ASSIGNMENT ▸
Below are entries; output exactly the lines from the one with "maximal totally real" to the one with "is not a square", both included, and nothing else.

Stored items:
|---|

import Summits.Ventures.HodgeRepro2.T5QuadraticInertBridge
import Summits.Ventures.HodgeRepro2.T5InertPlaceFrobenius

/-!
# T5CMCensusPackage — the inert-place package of a CM field from the Legendre symbol alone

Tier-5 kernel support (seat p8, blind lane; sub-step N3).  For the record's CM field `E` over its
maximal totally real subfield `E⁺` (Mathlib's `NumberField.IsCMField`), written `E = E⁺(√d)` with
an integral `√d = x` (T5-177 shows such `x, d` exist), the whole inert-place package of
T5-146 … T5-171 — stated in T5-168 under the hypothesis «`v 𝓞_E = w`» — holds at every finite
place `v` of `E⁺` with `4d ∉ v` at which `d` is not a square modulo `v`:

* `map_eq_asIdeal` — `v 𝓞_E = w` for every `w ∣ v` (the census, T5-174);
* `finrank_adicCompletion_eq_two`, `ramificationIdx'_eq_one`, `inertiaDeg'_eq_two`,
  `exists_algEquiv_ne_one`, `irreducible_algebraMap` — `[E_w : E⁺_v] = 2`, `e = 1`, `f = 2`, the
  non-trivial local automorphism exists, uniformisers stay uniformisers;
* `residue_galRestrict_eq_pow` — the local conjugation reduces to the Frobenius `x ↦ x^{q_v}`
  (T5-170);
* `exists_isInteger_conj_mul_eq_unit`, `exists_isotropic`, `heckeAlgebra_mul_comm` — the norm
  theorem for units, the isotropy of every unimodular hermitian `3`-space over `E_w`, and the
  commutativity of the spherical Hecke algebra `H(U(H), K_H)` (T5-168), with the star of
  T5-125 on the derived local degree.

No `sorry`, no axiom beyond `propext`, `Classical.choice`, `Quot.sound`.
-/

namespace Summit.Ventures.HodgeRepro2.T5CMCensusPackage

open NumberField IsDedekindDomain HeightOneSpectrum

variable (E : Type*) [Field E] [NumberField E] [IsCMField E]
  {x : 𝓞 E} {d : 𝓞 (maximalRealSubfield E)}
  (v : HeightOneSpectrum (𝓞 (maximalRealSubfield E)))
  (hx : x * x = algebraMap (𝓞 (maximalRealSubfield E)) (𝓞 E) d)
  (hx' : x ∉ Set.range (algebraMap (𝓞 (maximalRealSubfield E)) (𝓞 E)))
  (hv : 4 * d ∉ v.asIdeal) (hd : ¬ IsSquare (Ideal.Quotient.mk v.asIdeal d))
  (w : HeightOneSpectrum (𝓞 E)) [w.asIdeal.LiesOver v.asIdeal]

include hx hx' hv hd

/-- `d` not a square modulo `v` (`4d ∉ v`) ⇒ `v 𝓞_E = w` for every place `w ∣ v`. -/
theorem map_eq_asIdeal :
    v.asIdeal.map (algebraMap (𝓞 (maximalRealSubfield E)) (𝓞 E)) = w.asIdeal :=
  T5QuadraticConductor.map_eq_asIdeal_of_not_isSquare v (T5CMInertPlacePackage.finrank_eq_two_cm E)
    hx hx' hv hd w

/-- `[E_w : E⁺_v] = 2`. -/
theorem finrank_adicCompletion_eq_two :
    Module.finrank (v.adicCompletion (maximalRealSubfield E)) (w.adicCompletion E) = 2 :=
  T5CMInertPlacePackage.finrank_adicCompletion_eq_two E v w (map_eq_asIdeal E v hx hx' hv hd w)

/-- `e(w/v) = 1`. -/
theorem ramificationIdx'_eq_one : v.asIdeal.ramificationIdx' w.asIdeal = 1 :=
  T5InertGlobalPrime.ramificationIdx'_eq_one_of_staysPrime v w (map_eq_asIdeal E v hx hx' hv hd w)

/-- `f(w/v) = 2`. -/
theorem inertiaDeg'_eq_two : v.asIdeal.inertiaDeg' w.asIdeal = 2 :=
  T5InertGlobalPrime.inertiaDeg'_eq_two_of_staysPrime v w (T5CMInertPlacePackage.finrank_eq_two_cm E)
    (map_eq_asIdeal E v hx hx' hv hd w)

/-- The non-trivial automorphism of `E_w/E⁺_v` exists. -/
theorem exists_algEquiv_ne_one :
    ∃ σ : Gal(w.adicCompletion E/v.adicCompletion (maximalRealSubfield E)), σ ≠ 1 :=
  T5CMInertPlacePackage.exists_algEquiv_ne_one E v w (map_eq_asIdeal E v hx hx' hv hd w)

/-- Uniformisers of `E⁺_v` stay uniformisers in `E_w`. -/
theorem irreducible_algebraMap {ϖ : v.adicCompletionIntegers (maximalRealSubfield E)}
    (hϖ : Irreducible ϖ) :
    Irreducible (algebraMap (v.adicCompletionIntegers (maximalRealSubfield E))
      (w.adicCompletionIntegers E) ϖ) :=
  T5CMInertPlacePackage.irreducible_algebraMap_of_inert E v w (map_eq_asIdeal E v hx hx' hv hd w) hϖ

/-- The local conjugation reduces to the Frobenius `y ↦ y^{q_v}` on the residue field (T5-170). -/
theorem residue_galRestrict_eq_pow
    (σ : Gal(w.adicCompletion E/v.adicCompletion (maximalRealSubfield E))) (hσ : σ ≠ 1)
    (y : w.adicCompletionIntegers E) :
    letI := Fintype.ofFinite
      (IsLocalRing.ResidueField (v.adicCompletionIntegers (maximalRealSubfield E)))
    IsLocalRing.residue (w.adicCompletionIntegers E)
        (galRestrict (v.adicCompletionIntegers (maximalRealSubfield E))
          (v.adicCompletion (maximalRealSubfield E)) (w.adicCompletion E)
          (w.adicCompletionIntegers E) σ y) =
      IsLocalRing.residue (w.adicCompletionIntegers E) y ^
        Fintype.card (IsLocalRing.ResidueField (v.adicCompletionIntegers (maximalRealSubfield E))) :=
  T5InertPlaceFrobenius.residue_galRestrict_eq_pow v w (ramificationIdx'_eq_one E v hx hx' hv hd w)
    (inertiaDeg'_eq_two E v hx hx' hv hd w) σ hσ y

/-- The norm theorem for units: every unit of `O_{E⁺_v}` is `σ z · z` with `z` integral. -/
theorem exists_isInteger_conj_mul_eq_unit {ϖ : v.adicCompletionIntegers (maximalRealSubfield E)}
    (hϖ : Irreducible ϖ)
    (σ : Gal(w.adicCompletion E/v.adicCompletion (maximalRealSubfield E))) (hσ : σ ≠ 1)
    (u : (v.adicCompletionIntegers (maximalRealSubfield E))ˣ) :
    ∃ z, IsLocalization.IsInteger
        (integralClosure (v.adicCompletionIntegers (maximalRealSubfield E)) (w.adicCompletion E)) z ∧
      σ z * z = algebraMap (v.adicCompletionIntegers (maximalRealSubfield E)) (w.adicCompletion E) u :=
  T5CMInertPlacePackage.exists_isInteger_conj_mul_eq_unit_of_inert E v w
    (map_eq_asIdeal E v hx hx' hv hd w) hϖ σ hσ u

/-- Every unimodular `σ`-hermitian `3 × 3` form over `E_w` is isotropic (the star is T5-125's
`starRingOfQuadratic` on the derived `[E_w : E⁺_v] = 2`). -/
theorem exists_isotropic {ϖ : v.adicCompletionIntegers (maximalRealSubfield E)} (hϖ : Irreducible ϖ)
    (σ : Gal(w.adicCompletion E/v.adicCompletion (maximalRealSubfield E))) (hσ : σ ≠ 1)
    {H : Matrix (Fin 3) (Fin 3) (w.adicCompletion E)} :
    letI := T5StarOfInvolution.starRingOfQuadratic
      (finrank_adicCompletion_eq_two E v hx hx' hv hd w) σ hσ
    H.IsHermitian → IsUnit H.det → ∃ y, y ≠ 0 ∧ T5UnitaryGroupIsometry.sesqForm H y y = 0 := by
  intro hH hdet
  exact T5CMInertPlacePackage.exists_isotropic_of_inert E v w (map_eq_asIdeal E v hx hx' hv hd w)
    hϖ σ hσ hH hdet

/-- The spherical Hecke algebra `H(U(H), K_H)` of the record's local unitary group at `v` is
commutative — from the Legendre symbol `(d / v) = −1` alone. -/
theorem heckeAlgebra_mul_comm {ϖ : v.adicCompletionIntegers (maximalRealSubfield E)}
    (hϖ : Irreducible ϖ)
    (σ : Gal(w.adicCompletion E/v.adicCompletion (maximalRealSubfield E))) (hσ : σ ≠ 1)
    (H : Matrix (Fin 3) (Fin 3) (w.adicCompletion E)) (k : Type*) [Field k] :
    letI := T5StarOfInvolution.starRingOfQuadratic
      (finrank_adicCompletion_eq_two E v hx hx' hv hd w) σ hσ
    H.IsHermitian →
    (∀ i j, IsLocalization.IsInteger
      (integralClosure (v.adicCompletionIntegers (maximalRealSubfield E)) (w.adicCompletion E))
      (H i j)) →
    IsUnit H.det →
    (∀ i j, IsLocalization.IsInteger
      (integralClosure (v.adicCompletionIntegers (maximalRealSubfield E)) (w.adicCompletion E))
      (H⁻¹ i j)) →
    ∀ T S : T5HeckePermutationModule.heckeAlgebra k
      (T5UnitaryHeckeAdjoint.hyperspecialSubgroup
        (integralClosure (v.adicCompletionIntegers (maximalRealSubfield E)) (w.adicCompletion E)) H),
    T * S = S * T := by
  intro hH hint hdet hinv T S
  exact T5CMInertPlacePackage.heckeAlgebra_mul_comm_of_inert E v w
    (map_eq_asIdeal E v hx hx' hv hd w) hϖ σ hσ H k hH hint hdet hinv T S

end Summit.Ventures.HodgeRepro2.T5CMCensusPackage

|---|

RESPONSE FOR THIS EXERCISE ▸
maximal totally real subfield `E⁺` (Mathlib's `NumberField.IsCMField`), written `E = E⁺(√d)` with
an integral `√d = x` (T5-177 shows such `x, d` exist), the whole inert-place package of
T5-146 … T5-171 — stated in T5-168 under the hypothesis «`v 𝓞_E = w`» — holds at every finite
place `v` of `E⁺` with `4d ∉ v` at which `d` is not a square modulo `v`:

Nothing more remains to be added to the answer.